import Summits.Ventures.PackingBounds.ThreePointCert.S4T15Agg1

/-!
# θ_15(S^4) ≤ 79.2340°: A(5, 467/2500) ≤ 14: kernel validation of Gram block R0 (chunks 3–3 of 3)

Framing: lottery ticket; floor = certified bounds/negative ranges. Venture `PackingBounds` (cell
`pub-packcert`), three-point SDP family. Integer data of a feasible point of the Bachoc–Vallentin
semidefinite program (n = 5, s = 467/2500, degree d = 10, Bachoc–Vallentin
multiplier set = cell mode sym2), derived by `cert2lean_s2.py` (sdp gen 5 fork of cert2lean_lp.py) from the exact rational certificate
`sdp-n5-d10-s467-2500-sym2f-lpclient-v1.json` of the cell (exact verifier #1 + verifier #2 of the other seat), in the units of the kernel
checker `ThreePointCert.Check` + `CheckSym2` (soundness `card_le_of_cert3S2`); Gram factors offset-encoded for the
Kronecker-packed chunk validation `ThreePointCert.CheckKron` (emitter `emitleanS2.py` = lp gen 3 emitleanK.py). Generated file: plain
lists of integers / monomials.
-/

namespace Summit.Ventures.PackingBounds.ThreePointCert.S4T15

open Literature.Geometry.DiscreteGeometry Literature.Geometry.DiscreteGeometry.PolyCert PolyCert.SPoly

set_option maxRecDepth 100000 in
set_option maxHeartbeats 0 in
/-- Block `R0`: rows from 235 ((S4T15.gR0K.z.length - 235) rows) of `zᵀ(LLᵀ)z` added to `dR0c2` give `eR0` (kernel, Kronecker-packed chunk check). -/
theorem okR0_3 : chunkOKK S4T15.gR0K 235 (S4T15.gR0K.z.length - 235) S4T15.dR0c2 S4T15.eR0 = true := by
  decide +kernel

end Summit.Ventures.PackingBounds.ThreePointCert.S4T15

+---+

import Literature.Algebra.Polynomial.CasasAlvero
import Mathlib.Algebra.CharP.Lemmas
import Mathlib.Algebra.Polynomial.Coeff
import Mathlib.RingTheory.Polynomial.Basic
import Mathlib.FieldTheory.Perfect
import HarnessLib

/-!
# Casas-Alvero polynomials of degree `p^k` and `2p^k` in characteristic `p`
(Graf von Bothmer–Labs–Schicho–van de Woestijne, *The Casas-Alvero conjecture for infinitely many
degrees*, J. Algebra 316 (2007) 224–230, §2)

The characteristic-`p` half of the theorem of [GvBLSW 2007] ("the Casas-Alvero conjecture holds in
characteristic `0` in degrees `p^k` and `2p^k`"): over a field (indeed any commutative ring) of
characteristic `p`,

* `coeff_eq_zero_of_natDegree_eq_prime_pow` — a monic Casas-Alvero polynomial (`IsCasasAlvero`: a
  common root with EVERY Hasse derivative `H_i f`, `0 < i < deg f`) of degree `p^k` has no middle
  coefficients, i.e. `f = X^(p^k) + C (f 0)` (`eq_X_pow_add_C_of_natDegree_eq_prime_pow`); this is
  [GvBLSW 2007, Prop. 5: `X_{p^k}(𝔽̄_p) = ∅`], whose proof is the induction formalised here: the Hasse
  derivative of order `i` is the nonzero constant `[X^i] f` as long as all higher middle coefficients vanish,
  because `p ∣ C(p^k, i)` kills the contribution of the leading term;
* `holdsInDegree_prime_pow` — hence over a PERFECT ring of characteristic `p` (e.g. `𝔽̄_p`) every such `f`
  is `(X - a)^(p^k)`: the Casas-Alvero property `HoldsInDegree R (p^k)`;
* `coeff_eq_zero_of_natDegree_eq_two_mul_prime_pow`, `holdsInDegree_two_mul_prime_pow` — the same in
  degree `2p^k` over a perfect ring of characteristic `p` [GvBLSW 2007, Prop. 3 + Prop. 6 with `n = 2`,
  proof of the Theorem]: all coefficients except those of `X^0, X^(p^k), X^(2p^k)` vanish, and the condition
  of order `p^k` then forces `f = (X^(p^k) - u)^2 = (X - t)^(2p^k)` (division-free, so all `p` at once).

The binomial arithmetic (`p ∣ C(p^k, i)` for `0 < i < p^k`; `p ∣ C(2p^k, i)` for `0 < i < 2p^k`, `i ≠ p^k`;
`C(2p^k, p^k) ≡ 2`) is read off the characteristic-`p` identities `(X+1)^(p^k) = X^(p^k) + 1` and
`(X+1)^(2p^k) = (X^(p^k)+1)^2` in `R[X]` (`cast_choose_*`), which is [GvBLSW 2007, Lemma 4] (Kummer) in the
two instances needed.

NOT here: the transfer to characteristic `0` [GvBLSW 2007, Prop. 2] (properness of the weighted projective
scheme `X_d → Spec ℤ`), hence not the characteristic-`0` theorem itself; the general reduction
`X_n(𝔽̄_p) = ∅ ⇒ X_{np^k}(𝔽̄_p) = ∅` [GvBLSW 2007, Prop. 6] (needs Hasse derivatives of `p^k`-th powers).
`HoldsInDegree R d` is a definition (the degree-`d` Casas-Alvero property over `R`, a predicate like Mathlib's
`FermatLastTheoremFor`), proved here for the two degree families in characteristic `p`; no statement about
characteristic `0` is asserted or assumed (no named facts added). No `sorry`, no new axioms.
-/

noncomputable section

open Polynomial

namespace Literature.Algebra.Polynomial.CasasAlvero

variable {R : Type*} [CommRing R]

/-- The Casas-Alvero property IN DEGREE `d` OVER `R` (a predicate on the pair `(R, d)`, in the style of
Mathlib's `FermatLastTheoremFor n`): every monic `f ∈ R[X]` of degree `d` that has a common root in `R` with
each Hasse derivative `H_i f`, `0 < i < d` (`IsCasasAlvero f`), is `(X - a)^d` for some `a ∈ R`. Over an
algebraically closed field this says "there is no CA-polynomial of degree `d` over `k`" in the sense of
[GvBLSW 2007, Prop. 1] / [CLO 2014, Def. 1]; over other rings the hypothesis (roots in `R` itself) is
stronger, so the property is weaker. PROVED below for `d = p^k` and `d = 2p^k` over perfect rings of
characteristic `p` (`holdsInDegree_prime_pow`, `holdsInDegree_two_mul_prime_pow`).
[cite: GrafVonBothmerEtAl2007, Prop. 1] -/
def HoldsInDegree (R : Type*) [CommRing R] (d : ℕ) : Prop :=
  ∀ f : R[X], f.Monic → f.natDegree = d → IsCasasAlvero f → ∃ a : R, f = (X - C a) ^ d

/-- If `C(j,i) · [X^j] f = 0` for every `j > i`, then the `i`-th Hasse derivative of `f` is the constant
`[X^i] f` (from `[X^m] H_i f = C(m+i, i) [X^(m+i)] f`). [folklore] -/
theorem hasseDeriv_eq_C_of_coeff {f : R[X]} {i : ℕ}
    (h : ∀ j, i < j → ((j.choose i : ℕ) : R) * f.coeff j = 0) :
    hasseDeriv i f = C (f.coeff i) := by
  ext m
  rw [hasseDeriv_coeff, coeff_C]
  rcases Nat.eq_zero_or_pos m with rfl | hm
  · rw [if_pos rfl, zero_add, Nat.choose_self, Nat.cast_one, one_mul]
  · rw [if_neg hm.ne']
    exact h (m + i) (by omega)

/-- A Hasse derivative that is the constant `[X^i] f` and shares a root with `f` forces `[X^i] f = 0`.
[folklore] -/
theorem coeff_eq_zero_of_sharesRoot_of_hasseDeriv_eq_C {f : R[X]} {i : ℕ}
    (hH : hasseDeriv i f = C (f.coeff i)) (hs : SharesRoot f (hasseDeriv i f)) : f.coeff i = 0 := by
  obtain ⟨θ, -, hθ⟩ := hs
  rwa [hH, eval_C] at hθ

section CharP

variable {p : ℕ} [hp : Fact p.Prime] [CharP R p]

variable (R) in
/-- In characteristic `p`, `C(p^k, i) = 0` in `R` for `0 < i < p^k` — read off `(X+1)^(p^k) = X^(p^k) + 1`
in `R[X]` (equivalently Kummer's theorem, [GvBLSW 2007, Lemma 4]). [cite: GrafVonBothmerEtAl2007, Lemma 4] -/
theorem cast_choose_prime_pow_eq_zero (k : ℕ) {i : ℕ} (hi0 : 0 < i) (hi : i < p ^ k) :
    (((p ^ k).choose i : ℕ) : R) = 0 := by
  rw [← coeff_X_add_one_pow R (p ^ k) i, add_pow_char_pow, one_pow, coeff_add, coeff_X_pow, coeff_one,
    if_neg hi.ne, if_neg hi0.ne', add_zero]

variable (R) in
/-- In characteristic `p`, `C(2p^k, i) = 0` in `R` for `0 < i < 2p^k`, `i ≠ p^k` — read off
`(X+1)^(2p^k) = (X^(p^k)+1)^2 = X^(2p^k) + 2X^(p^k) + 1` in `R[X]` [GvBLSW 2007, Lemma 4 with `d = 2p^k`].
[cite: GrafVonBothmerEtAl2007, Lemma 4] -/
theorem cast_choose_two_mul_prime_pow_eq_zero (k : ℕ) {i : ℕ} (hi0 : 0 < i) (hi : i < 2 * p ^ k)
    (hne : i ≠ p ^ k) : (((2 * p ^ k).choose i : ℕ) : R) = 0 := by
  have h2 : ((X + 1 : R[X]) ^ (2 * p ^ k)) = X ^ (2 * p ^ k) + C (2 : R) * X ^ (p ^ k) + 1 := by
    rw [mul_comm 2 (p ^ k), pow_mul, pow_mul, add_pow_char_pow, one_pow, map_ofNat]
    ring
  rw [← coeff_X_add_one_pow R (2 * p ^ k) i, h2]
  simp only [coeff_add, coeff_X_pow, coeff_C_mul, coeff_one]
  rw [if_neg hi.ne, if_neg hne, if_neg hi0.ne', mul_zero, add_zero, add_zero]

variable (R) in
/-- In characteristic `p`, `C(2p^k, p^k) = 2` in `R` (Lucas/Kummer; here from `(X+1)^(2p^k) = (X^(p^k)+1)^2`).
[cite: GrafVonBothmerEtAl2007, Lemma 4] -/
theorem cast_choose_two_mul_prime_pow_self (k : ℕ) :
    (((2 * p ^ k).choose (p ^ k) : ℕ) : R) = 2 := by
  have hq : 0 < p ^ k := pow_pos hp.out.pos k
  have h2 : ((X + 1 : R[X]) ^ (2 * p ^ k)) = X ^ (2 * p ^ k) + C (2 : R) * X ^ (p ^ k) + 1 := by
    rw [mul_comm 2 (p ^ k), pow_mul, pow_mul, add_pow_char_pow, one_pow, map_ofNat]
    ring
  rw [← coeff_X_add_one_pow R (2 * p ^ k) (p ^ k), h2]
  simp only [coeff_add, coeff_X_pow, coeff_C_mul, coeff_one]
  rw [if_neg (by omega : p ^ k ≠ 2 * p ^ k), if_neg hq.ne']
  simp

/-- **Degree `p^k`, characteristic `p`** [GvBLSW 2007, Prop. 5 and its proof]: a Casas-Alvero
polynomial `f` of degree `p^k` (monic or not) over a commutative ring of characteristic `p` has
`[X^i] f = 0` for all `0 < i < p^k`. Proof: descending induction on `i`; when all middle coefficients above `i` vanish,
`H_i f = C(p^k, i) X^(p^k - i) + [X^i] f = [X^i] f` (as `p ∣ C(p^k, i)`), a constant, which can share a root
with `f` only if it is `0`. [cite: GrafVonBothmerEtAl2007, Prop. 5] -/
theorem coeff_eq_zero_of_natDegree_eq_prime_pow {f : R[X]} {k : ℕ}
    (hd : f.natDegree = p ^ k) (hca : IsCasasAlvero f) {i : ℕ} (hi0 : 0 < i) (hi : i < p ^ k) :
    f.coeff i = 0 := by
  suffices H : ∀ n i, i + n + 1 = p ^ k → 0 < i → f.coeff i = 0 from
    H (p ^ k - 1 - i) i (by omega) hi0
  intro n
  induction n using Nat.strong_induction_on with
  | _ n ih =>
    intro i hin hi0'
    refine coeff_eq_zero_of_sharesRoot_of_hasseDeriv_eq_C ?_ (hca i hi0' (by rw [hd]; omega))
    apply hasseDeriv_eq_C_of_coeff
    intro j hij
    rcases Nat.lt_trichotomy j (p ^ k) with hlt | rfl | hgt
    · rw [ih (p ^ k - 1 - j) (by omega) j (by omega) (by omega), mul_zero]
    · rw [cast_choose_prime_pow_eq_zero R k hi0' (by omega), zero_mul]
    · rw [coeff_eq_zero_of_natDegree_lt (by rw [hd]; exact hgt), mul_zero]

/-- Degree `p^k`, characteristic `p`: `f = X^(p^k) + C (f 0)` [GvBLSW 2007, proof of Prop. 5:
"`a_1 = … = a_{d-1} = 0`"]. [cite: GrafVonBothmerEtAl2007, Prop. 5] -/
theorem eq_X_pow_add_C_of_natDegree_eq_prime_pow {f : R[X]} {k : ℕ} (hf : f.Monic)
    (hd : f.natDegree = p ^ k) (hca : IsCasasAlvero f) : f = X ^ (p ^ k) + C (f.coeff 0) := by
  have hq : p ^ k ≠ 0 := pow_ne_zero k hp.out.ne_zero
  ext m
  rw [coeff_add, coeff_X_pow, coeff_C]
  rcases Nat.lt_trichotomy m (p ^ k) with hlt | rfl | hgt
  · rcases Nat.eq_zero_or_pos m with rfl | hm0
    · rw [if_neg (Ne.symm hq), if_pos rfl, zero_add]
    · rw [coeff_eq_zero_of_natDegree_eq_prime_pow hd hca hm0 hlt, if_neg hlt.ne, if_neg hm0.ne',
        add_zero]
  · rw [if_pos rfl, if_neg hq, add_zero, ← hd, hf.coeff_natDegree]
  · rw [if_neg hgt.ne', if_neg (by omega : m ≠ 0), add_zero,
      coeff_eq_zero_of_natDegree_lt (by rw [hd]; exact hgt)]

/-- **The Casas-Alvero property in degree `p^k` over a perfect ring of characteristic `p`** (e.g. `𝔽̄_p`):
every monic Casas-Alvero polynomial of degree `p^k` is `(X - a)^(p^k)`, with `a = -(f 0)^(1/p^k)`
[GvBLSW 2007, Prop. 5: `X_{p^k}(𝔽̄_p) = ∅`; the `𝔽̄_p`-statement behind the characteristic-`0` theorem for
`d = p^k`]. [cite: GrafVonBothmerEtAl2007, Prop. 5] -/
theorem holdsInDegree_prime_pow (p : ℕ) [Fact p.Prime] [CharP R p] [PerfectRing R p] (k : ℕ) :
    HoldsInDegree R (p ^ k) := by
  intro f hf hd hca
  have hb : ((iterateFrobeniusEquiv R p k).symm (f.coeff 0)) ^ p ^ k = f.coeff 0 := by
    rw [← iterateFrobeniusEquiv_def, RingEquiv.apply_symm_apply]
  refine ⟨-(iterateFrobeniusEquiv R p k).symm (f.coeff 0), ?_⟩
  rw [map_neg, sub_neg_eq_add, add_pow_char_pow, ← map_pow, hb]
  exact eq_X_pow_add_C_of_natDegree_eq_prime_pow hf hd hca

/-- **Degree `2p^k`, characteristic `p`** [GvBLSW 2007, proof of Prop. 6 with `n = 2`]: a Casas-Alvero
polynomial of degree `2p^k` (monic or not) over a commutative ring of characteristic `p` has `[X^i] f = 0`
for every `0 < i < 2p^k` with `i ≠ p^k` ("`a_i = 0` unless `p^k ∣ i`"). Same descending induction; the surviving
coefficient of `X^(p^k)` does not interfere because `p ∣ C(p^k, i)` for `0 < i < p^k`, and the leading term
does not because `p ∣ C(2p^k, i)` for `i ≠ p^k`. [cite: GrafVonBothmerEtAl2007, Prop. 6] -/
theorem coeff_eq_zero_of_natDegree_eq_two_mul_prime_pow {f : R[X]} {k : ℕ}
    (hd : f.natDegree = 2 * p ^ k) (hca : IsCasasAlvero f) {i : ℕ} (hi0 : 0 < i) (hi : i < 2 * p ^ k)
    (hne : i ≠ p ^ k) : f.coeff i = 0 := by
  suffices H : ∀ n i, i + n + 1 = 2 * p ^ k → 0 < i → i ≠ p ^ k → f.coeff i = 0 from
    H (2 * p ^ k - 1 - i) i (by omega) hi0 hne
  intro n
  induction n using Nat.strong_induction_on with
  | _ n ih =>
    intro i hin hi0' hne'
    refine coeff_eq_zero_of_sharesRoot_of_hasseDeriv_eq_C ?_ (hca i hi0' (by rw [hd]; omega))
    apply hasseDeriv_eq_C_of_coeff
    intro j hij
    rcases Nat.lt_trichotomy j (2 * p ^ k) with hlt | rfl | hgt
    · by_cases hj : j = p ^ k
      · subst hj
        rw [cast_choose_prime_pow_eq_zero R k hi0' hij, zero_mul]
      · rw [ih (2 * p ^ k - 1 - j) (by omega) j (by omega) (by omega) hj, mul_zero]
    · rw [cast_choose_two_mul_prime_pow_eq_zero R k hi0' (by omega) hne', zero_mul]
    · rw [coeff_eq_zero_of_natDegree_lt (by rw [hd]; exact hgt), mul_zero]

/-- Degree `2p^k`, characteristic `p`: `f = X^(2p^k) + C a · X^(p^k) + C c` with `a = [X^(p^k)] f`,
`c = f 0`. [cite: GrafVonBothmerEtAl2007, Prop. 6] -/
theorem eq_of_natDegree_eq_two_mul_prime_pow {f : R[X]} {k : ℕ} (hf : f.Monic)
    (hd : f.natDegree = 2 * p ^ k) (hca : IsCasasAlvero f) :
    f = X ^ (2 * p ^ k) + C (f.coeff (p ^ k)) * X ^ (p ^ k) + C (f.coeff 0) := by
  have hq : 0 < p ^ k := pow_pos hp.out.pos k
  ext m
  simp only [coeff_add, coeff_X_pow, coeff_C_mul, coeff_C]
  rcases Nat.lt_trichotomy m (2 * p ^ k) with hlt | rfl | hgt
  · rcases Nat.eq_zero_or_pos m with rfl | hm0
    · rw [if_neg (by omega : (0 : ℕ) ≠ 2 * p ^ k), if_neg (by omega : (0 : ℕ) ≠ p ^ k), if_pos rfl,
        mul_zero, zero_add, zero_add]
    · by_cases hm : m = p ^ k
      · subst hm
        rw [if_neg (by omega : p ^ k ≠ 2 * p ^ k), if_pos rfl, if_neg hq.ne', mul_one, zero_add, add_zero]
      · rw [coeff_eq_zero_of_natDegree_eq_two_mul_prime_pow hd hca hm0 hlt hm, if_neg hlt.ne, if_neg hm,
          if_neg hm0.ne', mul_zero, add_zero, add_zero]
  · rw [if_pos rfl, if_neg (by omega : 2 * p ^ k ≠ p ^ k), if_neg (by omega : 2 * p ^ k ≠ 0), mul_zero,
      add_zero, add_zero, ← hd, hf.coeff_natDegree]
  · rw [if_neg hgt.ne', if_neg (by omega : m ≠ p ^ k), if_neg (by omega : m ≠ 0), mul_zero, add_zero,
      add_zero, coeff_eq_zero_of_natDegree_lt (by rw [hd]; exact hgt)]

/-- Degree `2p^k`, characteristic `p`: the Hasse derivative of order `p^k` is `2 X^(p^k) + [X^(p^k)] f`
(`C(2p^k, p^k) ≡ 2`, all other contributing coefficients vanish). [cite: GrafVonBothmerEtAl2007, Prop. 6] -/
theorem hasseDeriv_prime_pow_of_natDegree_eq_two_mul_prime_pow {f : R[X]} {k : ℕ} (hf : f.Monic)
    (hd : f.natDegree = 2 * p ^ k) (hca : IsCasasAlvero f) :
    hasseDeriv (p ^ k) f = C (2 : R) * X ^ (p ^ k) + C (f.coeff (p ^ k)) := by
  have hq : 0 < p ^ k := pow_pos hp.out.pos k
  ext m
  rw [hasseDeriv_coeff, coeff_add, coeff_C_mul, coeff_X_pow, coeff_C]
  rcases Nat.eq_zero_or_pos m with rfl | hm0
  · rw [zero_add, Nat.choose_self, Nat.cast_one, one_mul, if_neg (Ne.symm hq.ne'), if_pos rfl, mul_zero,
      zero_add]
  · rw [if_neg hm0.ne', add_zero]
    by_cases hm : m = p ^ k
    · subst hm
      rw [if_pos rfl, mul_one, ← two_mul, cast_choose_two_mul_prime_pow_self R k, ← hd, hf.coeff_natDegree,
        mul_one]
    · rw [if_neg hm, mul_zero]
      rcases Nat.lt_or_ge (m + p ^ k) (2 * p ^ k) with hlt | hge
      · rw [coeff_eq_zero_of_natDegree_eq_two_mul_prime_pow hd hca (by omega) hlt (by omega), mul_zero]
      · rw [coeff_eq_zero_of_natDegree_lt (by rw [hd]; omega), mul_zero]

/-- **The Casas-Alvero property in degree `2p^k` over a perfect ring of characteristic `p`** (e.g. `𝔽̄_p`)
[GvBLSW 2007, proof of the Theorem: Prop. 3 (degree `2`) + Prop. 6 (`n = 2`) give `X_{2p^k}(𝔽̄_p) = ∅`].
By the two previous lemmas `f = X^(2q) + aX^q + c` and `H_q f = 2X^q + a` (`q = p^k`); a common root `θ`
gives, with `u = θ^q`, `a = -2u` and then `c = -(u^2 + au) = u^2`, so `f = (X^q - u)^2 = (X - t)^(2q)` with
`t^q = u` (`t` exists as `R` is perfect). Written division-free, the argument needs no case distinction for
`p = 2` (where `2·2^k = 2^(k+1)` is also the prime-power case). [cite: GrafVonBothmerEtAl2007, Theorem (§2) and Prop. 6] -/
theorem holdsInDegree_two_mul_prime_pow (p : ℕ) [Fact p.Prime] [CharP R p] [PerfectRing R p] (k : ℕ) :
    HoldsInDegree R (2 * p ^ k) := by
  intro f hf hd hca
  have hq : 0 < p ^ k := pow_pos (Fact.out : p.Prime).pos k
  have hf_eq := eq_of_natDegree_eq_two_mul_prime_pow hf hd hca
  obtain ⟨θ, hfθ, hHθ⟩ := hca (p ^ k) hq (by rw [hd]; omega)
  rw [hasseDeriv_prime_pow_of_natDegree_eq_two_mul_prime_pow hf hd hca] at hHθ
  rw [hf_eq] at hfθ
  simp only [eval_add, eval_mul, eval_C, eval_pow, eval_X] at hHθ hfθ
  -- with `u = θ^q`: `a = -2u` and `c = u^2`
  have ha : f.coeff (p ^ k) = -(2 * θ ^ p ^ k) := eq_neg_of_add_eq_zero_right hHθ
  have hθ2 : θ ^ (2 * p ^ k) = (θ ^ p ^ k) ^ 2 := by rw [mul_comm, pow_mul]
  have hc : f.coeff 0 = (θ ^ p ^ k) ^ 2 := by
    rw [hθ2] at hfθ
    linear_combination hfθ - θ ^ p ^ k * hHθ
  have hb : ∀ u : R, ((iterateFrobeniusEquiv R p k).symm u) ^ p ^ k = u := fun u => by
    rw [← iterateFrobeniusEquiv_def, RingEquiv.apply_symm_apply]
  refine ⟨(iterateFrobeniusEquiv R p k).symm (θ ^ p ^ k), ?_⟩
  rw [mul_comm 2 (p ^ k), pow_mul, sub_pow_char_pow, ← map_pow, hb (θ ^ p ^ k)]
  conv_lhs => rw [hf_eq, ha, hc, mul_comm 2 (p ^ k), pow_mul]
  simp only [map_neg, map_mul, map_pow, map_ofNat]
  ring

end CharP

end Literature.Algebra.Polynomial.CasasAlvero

+---+

» **Task objective**
Keep only the lines of the listing that contain the word "folklore", and copy them.

» **Written answer**
`[X^i] f` (from `[X^m] H_i f = C(m+i, i) [X^(m+i)] f`). [folklore] -/
[folklore] -/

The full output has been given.